__PROBLEM DESCRIPTION__:
Each line of the data below from the one holding "maximum principle for" to the one holding "thin-cylinder argument needs", inclusive, is to be reproduced exactly; no other line belongs in the answer.

[DATA TO EXAMINE]

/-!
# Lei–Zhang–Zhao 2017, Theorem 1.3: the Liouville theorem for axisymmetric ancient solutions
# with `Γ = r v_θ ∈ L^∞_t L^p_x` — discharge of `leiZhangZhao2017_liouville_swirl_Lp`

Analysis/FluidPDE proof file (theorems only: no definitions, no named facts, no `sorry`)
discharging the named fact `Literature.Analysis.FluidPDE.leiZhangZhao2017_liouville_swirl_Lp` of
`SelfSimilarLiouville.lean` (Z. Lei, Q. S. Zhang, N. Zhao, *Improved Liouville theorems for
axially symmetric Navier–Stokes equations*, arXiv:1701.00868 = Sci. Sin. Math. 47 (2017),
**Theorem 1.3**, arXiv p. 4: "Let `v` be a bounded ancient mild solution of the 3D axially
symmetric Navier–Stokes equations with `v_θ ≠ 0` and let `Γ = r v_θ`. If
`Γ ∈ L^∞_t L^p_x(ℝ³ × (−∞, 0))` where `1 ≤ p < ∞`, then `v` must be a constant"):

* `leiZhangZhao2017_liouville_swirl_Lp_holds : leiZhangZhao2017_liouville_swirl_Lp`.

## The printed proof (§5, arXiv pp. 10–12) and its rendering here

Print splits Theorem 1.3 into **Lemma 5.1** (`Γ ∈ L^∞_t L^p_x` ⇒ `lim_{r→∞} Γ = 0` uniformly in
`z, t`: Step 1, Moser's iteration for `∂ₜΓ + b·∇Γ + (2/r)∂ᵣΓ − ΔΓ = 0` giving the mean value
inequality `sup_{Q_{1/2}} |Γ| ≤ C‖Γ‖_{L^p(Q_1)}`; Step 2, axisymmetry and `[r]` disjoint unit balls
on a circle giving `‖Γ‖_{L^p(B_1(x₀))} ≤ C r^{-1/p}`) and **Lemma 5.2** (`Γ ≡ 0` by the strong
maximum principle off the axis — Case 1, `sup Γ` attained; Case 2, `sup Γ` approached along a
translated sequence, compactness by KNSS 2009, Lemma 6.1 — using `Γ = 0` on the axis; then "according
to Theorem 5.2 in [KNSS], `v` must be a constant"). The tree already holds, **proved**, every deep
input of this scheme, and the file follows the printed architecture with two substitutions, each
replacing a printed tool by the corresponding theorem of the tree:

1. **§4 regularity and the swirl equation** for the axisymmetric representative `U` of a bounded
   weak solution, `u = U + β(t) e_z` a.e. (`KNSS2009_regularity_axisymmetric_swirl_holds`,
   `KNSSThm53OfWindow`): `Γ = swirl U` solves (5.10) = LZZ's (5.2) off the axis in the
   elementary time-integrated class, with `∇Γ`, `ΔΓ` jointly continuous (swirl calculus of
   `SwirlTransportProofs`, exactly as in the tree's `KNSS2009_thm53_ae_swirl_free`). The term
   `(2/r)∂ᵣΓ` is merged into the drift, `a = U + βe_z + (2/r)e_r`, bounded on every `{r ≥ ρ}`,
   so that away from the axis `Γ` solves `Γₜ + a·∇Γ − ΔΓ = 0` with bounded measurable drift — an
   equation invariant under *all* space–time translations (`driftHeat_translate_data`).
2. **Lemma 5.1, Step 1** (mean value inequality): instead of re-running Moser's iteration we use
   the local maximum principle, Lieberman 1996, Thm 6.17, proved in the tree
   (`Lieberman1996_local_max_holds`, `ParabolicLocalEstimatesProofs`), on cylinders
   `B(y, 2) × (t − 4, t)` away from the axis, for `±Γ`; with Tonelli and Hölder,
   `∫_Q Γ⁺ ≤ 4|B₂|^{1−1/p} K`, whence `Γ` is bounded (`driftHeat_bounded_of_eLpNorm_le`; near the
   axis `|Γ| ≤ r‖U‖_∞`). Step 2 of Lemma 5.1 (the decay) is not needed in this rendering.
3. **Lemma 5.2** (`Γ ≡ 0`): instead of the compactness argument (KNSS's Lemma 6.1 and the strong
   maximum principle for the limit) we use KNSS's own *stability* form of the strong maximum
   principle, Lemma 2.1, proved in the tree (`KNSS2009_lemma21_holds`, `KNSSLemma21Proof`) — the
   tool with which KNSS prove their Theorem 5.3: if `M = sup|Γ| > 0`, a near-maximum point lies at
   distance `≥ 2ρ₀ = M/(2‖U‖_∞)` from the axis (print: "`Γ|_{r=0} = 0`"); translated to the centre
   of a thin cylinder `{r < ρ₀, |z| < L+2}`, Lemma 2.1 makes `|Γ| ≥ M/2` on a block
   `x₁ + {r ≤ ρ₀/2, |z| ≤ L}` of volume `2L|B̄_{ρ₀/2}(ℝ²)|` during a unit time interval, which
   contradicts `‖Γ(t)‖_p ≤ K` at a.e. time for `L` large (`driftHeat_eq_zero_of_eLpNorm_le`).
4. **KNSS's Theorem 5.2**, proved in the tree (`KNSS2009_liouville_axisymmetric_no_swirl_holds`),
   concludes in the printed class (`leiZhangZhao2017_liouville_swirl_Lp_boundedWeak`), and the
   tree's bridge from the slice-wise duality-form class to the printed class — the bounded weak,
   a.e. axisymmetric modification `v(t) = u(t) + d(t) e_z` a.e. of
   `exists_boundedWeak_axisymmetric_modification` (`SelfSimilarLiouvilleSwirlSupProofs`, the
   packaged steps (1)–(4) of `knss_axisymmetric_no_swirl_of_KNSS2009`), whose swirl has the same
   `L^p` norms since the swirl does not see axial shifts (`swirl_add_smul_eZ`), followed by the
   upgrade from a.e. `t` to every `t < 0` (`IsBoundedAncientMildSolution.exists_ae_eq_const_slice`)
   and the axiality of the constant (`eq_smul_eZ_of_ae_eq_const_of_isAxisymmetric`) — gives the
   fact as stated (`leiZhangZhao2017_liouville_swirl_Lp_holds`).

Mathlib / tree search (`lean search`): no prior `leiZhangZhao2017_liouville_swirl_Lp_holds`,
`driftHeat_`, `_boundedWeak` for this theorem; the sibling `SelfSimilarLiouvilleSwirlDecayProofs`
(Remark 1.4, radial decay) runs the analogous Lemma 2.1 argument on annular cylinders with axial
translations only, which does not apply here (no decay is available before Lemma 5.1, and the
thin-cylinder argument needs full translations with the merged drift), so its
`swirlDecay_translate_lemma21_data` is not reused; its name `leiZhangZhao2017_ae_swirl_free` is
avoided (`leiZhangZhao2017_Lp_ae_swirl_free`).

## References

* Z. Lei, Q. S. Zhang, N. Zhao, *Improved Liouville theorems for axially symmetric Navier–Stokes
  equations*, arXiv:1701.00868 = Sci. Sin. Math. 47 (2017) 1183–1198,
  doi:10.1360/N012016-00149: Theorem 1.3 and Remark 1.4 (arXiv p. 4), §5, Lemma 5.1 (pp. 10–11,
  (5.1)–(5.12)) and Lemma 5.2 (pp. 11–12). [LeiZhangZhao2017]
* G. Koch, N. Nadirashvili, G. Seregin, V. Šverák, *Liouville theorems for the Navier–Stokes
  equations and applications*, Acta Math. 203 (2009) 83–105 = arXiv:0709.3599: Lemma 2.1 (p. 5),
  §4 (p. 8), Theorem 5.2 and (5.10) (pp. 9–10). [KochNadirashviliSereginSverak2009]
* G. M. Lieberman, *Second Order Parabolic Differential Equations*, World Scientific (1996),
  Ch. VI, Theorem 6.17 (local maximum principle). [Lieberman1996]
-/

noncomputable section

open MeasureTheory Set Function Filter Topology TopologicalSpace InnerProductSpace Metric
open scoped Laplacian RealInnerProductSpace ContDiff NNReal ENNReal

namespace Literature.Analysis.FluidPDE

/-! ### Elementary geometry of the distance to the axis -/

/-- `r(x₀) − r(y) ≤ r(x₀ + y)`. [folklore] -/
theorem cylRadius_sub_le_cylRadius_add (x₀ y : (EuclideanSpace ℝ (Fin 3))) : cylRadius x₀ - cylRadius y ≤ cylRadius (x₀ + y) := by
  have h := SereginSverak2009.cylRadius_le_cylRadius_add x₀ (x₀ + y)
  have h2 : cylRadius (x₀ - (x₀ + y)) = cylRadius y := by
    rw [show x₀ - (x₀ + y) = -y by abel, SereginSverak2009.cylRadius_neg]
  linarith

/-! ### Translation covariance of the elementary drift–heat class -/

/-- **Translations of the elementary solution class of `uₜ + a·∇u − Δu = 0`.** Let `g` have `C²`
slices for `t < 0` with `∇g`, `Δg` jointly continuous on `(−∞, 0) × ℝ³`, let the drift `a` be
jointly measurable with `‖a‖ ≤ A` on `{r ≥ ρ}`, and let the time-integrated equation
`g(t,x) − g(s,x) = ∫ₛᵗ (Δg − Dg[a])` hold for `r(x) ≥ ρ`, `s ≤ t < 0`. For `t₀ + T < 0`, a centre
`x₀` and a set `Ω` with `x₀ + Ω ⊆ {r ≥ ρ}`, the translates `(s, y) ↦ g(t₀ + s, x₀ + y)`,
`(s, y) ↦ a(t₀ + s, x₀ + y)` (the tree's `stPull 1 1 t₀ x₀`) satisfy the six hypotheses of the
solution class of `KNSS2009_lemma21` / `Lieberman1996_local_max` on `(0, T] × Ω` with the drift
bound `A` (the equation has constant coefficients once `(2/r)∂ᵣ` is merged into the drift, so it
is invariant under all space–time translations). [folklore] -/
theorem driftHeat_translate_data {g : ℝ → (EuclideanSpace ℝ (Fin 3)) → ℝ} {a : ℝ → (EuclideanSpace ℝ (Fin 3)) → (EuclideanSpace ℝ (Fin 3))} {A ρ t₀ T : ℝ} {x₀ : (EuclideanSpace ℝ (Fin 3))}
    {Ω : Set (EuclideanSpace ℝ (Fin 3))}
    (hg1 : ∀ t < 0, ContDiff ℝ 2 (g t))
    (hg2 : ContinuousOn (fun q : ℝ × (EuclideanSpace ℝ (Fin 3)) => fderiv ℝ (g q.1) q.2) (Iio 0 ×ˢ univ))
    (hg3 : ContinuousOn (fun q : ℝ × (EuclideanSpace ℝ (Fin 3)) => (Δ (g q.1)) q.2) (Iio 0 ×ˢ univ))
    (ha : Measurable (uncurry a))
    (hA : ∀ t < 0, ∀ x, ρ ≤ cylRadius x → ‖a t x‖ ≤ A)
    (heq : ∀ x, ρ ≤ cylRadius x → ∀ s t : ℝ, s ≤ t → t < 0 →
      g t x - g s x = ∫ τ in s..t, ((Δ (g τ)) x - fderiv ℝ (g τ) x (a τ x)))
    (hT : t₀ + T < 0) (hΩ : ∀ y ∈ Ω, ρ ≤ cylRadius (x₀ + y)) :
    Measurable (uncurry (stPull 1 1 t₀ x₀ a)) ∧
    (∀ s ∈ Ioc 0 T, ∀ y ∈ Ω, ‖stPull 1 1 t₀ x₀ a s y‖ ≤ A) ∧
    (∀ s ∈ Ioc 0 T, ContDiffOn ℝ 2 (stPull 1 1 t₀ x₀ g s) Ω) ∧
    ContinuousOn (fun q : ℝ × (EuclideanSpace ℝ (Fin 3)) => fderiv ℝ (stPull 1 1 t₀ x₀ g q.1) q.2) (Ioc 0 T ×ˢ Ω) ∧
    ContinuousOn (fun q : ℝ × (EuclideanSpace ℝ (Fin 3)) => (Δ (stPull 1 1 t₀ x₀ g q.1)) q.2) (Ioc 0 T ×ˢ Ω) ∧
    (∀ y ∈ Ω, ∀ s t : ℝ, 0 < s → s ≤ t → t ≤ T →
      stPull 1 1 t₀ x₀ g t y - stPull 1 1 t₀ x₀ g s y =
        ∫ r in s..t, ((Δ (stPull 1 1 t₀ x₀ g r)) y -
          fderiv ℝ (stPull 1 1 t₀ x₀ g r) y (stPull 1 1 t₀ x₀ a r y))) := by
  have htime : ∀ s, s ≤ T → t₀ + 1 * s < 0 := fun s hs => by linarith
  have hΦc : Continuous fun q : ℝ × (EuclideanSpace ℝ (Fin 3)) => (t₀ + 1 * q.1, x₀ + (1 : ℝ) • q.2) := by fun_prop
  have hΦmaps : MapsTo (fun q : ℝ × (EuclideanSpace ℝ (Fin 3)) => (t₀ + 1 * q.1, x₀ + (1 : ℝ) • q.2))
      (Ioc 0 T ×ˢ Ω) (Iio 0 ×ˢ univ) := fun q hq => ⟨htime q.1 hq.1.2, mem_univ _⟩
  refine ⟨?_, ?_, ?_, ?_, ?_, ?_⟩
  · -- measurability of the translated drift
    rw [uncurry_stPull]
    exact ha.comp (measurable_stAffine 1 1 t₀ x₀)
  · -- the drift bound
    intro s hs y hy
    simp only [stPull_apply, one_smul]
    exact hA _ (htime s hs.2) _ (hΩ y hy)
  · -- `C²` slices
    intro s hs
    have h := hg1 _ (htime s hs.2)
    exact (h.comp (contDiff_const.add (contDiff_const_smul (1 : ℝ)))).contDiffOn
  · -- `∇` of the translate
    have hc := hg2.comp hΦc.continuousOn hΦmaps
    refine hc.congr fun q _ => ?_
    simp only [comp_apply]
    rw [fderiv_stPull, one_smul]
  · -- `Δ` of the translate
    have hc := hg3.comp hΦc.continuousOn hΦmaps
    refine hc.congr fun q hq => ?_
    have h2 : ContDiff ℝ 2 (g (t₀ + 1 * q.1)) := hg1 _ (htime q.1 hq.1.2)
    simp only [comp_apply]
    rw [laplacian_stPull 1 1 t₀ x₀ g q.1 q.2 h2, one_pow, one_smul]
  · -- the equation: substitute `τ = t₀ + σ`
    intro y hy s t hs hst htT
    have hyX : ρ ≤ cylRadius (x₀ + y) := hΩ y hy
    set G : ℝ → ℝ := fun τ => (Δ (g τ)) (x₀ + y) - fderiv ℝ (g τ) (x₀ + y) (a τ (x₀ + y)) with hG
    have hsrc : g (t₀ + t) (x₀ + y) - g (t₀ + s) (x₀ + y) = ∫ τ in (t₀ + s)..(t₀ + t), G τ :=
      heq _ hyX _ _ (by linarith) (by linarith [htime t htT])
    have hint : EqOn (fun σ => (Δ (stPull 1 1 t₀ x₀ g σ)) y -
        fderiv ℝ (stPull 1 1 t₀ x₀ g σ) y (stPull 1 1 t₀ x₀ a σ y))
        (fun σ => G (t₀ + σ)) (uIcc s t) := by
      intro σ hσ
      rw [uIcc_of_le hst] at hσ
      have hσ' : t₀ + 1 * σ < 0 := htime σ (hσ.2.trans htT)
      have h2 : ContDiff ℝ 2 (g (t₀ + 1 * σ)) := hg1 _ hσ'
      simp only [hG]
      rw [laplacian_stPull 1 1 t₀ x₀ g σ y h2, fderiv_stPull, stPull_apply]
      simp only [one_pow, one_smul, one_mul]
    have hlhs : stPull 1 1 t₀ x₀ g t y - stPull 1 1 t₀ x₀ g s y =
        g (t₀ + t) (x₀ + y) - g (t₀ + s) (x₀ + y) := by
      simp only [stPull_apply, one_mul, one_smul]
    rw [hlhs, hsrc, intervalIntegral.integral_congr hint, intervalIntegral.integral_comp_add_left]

[/DATA TO EXAMINE]

__WORKED SOLUTION__:
   maximum principle for the limit) we use KNSS's own *stability* form of the strong maximum
   principle, Lemma 2.1, proved in the tree (`KNSS2009_lemma21_holds`, `KNSSLemma21Proof`) — the
   tool with which KNSS prove their Theorem 5.3: if `M = sup|Γ| > 0`, a near-maximum point lies at
   distance `≥ 2ρ₀ = M/(2‖U‖_∞)` from the axis (print: "`Γ|_{r=0} = 0`"); translated to the centre
   of a thin cylinder `{r < ρ₀, |z| < L+2}`, Lemma 2.1 makes `|Γ| ≥ M/2` on a block
   `x₁ + {r ≤ ρ₀/2, |z| ≤ L}` of volume `2L|B̄_{ρ₀/2}(ℝ²)|` during a unit time interval, which
   contradicts `‖Γ(t)‖_p ≤ K` at a.e. time for `L` large (`driftHeat_eq_zero_of_eLpNorm_le`).
4. **KNSS's Theorem 5.2**, proved in the tree (`KNSS2009_liouville_axisymmetric_no_swirl_holds`),
   concludes in the printed class (`leiZhangZhao2017_liouville_swirl_Lp_boundedWeak`), and the
   tree's bridge from the slice-wise duality-form class to the printed class — the bounded weak,
   a.e. axisymmetric modification `v(t) = u(t) + d(t) e_z` a.e. of
   `exists_boundedWeak_axisymmetric_modification` (`SelfSimilarLiouvilleSwirlSupProofs`, the
   packaged steps (1)–(4) of `knss_axisymmetric_no_swirl_of_KNSS2009`), whose swirl has the same
   `L^p` norms since the swirl does not see axial shifts (`swirl_add_smul_eZ`), followed by the
   upgrade from a.e. `t` to every `t < 0` (`IsBoundedAncientMildSolution.exists_ae_eq_const_slice`)
   and the axiality of the constant (`eq_smul_eZ_of_ae_eq_const_of_isAxisymmetric`) — gives the
   fact as stated (`leiZhangZhao2017_liouville_swirl_Lp_holds`).

Mathlib / tree search (`lean search`): no prior `leiZhangZhao2017_liouville_swirl_Lp_holds`,
`driftHeat_`, `_boundedWeak` for this theorem; the sibling `SelfSimilarLiouvilleSwirlDecayProofs`
(Remark 1.4, radial decay) runs the analogous Lemma 2.1 argument on annular cylinders with axial
translations only, which does not apply here (no decay is available before Lemma 5.1, and the
thin-cylinder argument needs full translations with the merged drift), so its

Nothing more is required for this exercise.